1) The big fights, the important fights, take 25 years or more. The transformative fights, the nation-wide or trans-regional transformations, take 25-50 years.

2) When any government seeks to repress discontent by suspending the due process of law, stand by for a revolution.

3) Fighting this revolution, without a friendly country adjacent to South Africa, and with South African mercenaries and forces all too able to strike at will across Africa, was very very hard. Bomb-making, communications, all hard.

4) Camaraderie should not be allowed to undermine operational security and counterintelligence. From day one, misplaced faith and lax checking of backgrounds was very costly, and the ANC was riddled with informers, many of them passed through the US and UK.

5) The Russians, East Germans, and Cubans all provided aid with no strings attached–indeed, the West's excessive propaganda against communism actually inspired interest in communism. This book is one of the best references I have found, as a US intelligence professional, with respect to the good done by the so-called “main enemy” in the specific case of South Africa.

6) I believe the author when he recounts discussions with Russians focusing on the defense nature of their military investments, and their longer-term strategic focus on beating US capitalism in a straight-up economic competition with socialism. I had to think as I worked through this section: if Ronnie Kasrils could have these discussions, how could CIA get it so wrong all those years?

7) Across the entire book is a full range of clandestine technique. These guys knew how to use newspaper ads, codes, changes in times and dates, pre-arranged blind meetings, brush passes, dead drops, the whole nine yards. They lived it–and unlike US spies, who get sent home, if they failed at undercover operations they paid with their lives or spent years–sometimes decades–in prison.

8) The United Kingdom gets high marks for its balanced reception of ANC officers, and Scotland Yard gets the best marks of all.

9) Key elements of the ANC victory, apart for the grotesque self-destructive nature of apartheid, were persistence, propaganda, infrastructure, and training. Their leadership was clever, strategic, and focused. The ANC also understood that politics was as important as tactical and technical training–the moral is to the material as 10:1 and all that good stuff.

10) Training as well as solidarity were well balanced with sports, music, and art.

11) The East Germans taught them how to do Vietnamese tunnels (see my review of the “Tunnels of Cu Chi.”) My first thought was Colombia and drugs–I suspect the Americans have no idea what's under the ground in the Andes.

12) They were not ready for air attacks, especially air attacks streaking in on them from South Africa within other nominally sovereign countries.

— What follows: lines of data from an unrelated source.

/-- **Counted contrapositive, odd sector.**  An `#ι`-dimensional family of ODD real Weil tests on whose real span
`Re Q` is negative definite forces at least `#ι` zeros of `ζ` in the open quadrant (as an `ℕ∞`-cardinality).
[cite: Bombieri2000Weil, Thm 9 (odd part)] -/
theorem card_le_encard_quadrant_of_negative_odd_family {ι : Type*} [Fintype ι] (g : ι → ℝ → ℂ)
    (htest : ∀ i, IsWeilTest (g i)) (hodd : ∀ i (t : ℝ), g i (-t) = -g i t)
    (hreal : ∀ i (t : ℝ), (g i t).im = 0)
    (hneg : ∀ c : ι → ℝ, c ≠ 0 → (weilQuadratic (fun t : ℝ ↦ ∑ i, (c i : ℂ) * g i t)).re < 0) :
    (Fintype.card ι : ℕ∞) ≤ Set.encard 𝒬 := by
  by_contra hlt
  rw [not_le] at hlt
  have hfin : Set.Finite 𝒬 := Set.encard_lt_top_iff.1 (hlt.trans (ENat.coe_lt_top _))
  rw [hfin.encard_eq_coe_toFinset_card, Nat.cast_lt] at hlt
  obtain ⟨c, hc0, hQ⟩ := exists_combination_re_weilQuadratic_nonneg_odd hfin.toFinset
    (fun ρ hρ h1 h2 ↦ hfin.mem_toFinset.2 ⟨hρ, h1, h2⟩) hlt g htest hodd hreal
  exact absurd (hneg c hc0) (not_lt.2 hQ)

/-! ## C. The full REAL form: negative index at most `2·#𝒬` -/

/-- **MAIN, full real form (negative index ≤ twice the number of off-line quadruples).**  Let the finset `Z`
contain every quadrant zero and let `(gᵢ)_{i ∈ ι}` be REAL Weil tests (no parity) with `#ι > 2·#Z`.  Then some
non-trivial real combination has `Re Q(Σ cᵢ gᵢ) ≥ 0`.  Proof: split `gᵢ = eᵢ + oᵢ` into even and odd parts; the
`2·#Z` real conditions `Σ cᵢ Im êᵢ(ρ) = 0`, `Σ cᵢ Re ôᵢ(ρ) = 0` (`ρ ∈ Z`) have a common non-trivial solution;
then `Re Q(Σ cᵢ gᵢ) = Re Q(Σ cᵢ eᵢ) + Re Q(Σ cᵢ oᵢ) ≥ 0` (sectors `Q`-orthogonal, tree `stub_evenOddDecomposition`;
§B kernel forms). RH-free. [cite: Bombieri2000Weil, Thm 8] -/
theorem exists_combination_re_weilQuadratic_nonneg_real {ι : Type*} [Fintype ι] (Z : Finset ℂ)
    (hZ : ∀ ρ ∈ riemannZetaNontrivialZeros, 1 / 2 < ρ.re → 0 < ρ.im → ρ ∈ Z)
    (hcard : 2 * Z.card < Fintype.card ι) (g : ι → ℝ → ℂ) (htest : ∀ i, IsWeilTest (g i))
    (hreal : ∀ i (t : ℝ), (g i t).im = 0) :
    ∃ c : ι → ℝ, c ≠ 0 ∧ 0 ≤ (weilQuadratic (fun t : ℝ ↦ ∑ i, (c i : ℂ) * g i t)).re := by
  classical
  -- even and odd parts of the tests
  set e : ι → ℝ → ℂ := fun i t ↦ (g i t + g i (-t)) / 2 with he_def
  set o : ι → ℝ → ℂ := fun i t ↦ (g i t - g i (-t)) / 2 with ho_def
  have hn : ∀ i, IsWeilTest fun t : ℝ ↦ g i (-t) := fun i ↦ stub_evenOddDecomposition_isWeilTest_neg (htest i)
  have hetest : ∀ i, IsWeilTest (e i) := fun i ↦
    stub_evenOddDecomposition_isWeilTest_half_add (htest i) (hn i)
  have hotest : ∀ i, IsWeilTest (o i) := fun i ↦
    stub_evenOddDecomposition_isWeilTest_half_sub (htest i) (hn i)
  have heeven : ∀ i (t : ℝ), e i (-t) = e i t := fun i t ↦ by simp only [he_def, neg_neg]; ring
  have hoodd : ∀ i (t : ℝ), o i (-t) = -o i t := fun i t ↦ by simp only [ho_def, neg_neg]; ring
  have hereal : ∀ i (t : ℝ), (e i t).im = 0 := fun i t ↦ by simp [he_def, Complex.div_ofNat_im, hreal]
  have horeal : ∀ i (t : ℝ), (o i t).im = 0 := fun i t ↦ by simp [ho_def, Complex.div_ofNat_im, hreal]
  -- the `2·#Z` real-linear conditions
  let w : (Z ⊕ Z) → ι → ℝ :=
    Sum.elim (fun ρ i ↦ (weilMellin (e i) (ρ : ℂ)).im) (fun ρ i ↦ (weilMellin (o i) (ρ : ℂ)).re)
  let L : (ι → ℝ) →ₗ[ℝ] ((Z ⊕ Z) → ℝ) :=
    { toFun := fun c x ↦ ∑ i, c i * w x i
      map_add' := by
        intro c d
        funext x
        simp only [Pi.add_apply, add_mul, Finset.sum_add_distrib]
      map_smul' := by
        intro r c
        funext x
        simp only [Pi.smul_apply, smul_eq_mul, RingHom.id_apply, Finset.mul_sum, mul_assoc] }
  have hker : LinearMap.ker L ≠ ⊥ :=
    LinearMap.ker_ne_bot_of_finrank_lt (by
      simp only [Module.finrank_fintype_fun_eq_card, Fintype.card_sum, Fintype.card_coe]
      omega)
  obtain ⟨c, hc, hc0⟩ := Submodule.exists_mem_ne_zero_of_ne_bot hker
  refine ⟨c, hc0, ?_⟩
  have hZ' : ∀ ρ ∈ riemannZetaNontrivialZeros, 1 / 2 < ρ.re → 0 < ρ.im → ρ ∈ (Z : Set ℂ) :=
    fun ρ hρ h1 h2 ↦ by simpa using hZ ρ hρ h1 h2
  have hkerE : ∀ ρ ∈ (Z : Set ℂ), ∑ i, c i * (weilMellin (e i) ρ).im = 0 := by
    intro ρ hρ
    have hρ' : ρ ∈ Z := by simpa using hρ
    have h := congrFun (LinearMap.mem_ker.1 hc) (Sum.inl ⟨ρ, hρ'⟩)
    simpa [L, w] using h
  have hkerO : ∀ ρ ∈ (Z : Set ℂ), ∑ i, c i * (weilMellin (o i) ρ).re = 0 := by
    intro ρ hρ
    have hρ' : ρ ∈ Z := by simpa using hρ
    have h := congrFun (LinearMap.mem_ker.1 hc) (Sum.inr ⟨ρ, hρ'⟩)
    simpa [L, w] using h
  have hE := re_weilQuadratic_combination_nonneg_even hZ' e hetest heeven hereal c hkerE
  have hO := re_weilQuadratic_combination_nonneg_odd hZ' o hotest hoodd horeal c hkerO
  -- `Q(G) = Q(Σ cᵢ eᵢ) + Q(Σ cᵢ oᵢ)`
  have hG : IsWeilTest (fun t : ℝ ↦ ∑ i, (c i : ℂ) * g i t) := isWeilTest_combination g htest c
  have hGreal : ∀ t : ℝ, (∑ i, (c i : ℂ) * g i t).im = 0 := fun t ↦ by
    simp [Complex.im_sum, Complex.mul_im, hreal]
  have hdec := stub_evenOddDecomposition (fun t : ℝ ↦ ∑ i, (c i : ℂ) * g i t) hG hGreal
  have eE : (fun t : ℝ ↦ ((∑ i, (c i : ℂ) * g i t) + ∑ i, (c i : ℂ) * g i (-t)) / 2) =
      fun t : ℝ ↦ ∑ i, (c i : ℂ) * e i t := by
    funext t
    rw [← Finset.sum_add_distrib, Finset.sum_div]
    exact Finset.sum_congr rfl fun i _ ↦ by simp only [he_def]; ring
  have eO : (fun t : ℝ ↦ ((∑ i, (c i : ℂ) * g i t) - ∑ i, (c i : ℂ) * g i (-t)) / 2) =
      fun t : ℝ ↦ ∑ i, (c i : ℂ) * o i t := by
    funext t
    rw [← Finset.sum_sub_distrib, Finset.sum_div]
    exact Finset.sum_congr rfl fun i _ ↦ by simp only [ho_def]; ring
  rw [hdec, eE, eO, Complex.add_re]
  exact add_nonneg hE hO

13) A major contributor to their eventual success was the over-all trend in the region, with victories in Angola and Zimbabwe chief among the contributing factors.

14) The revolution went through a mutinous and discouraging phase. I was reminded of Bill Moyer's “Doing Democracy” where he quotes Tom Atlee in saying that Stage 5 in any long-term movement toward democracy is inevitably the stage where there is a perception of failure.

15) In the final stages before victory, one of their biggest problems was quality control over incoming recruits and over captured informants and traitors.

16) Chapter 16 is a lovely discussion of their use of open sources of intelligence. He says: “The greatest proportion of intelligence comes from published material. Since South Africa is a modern, industrial country, we were able to acquire information covering almost its entire infrastructure. This included everything from road, rail and power networks to national key points and strategic objectives. Pretoria's predilection for propaganda provided rich pickings from a range of military and police literature.”

17) These guys ran a marvelous early warning system that got citizen conscripts, when called up, to call in to telephone answering machines.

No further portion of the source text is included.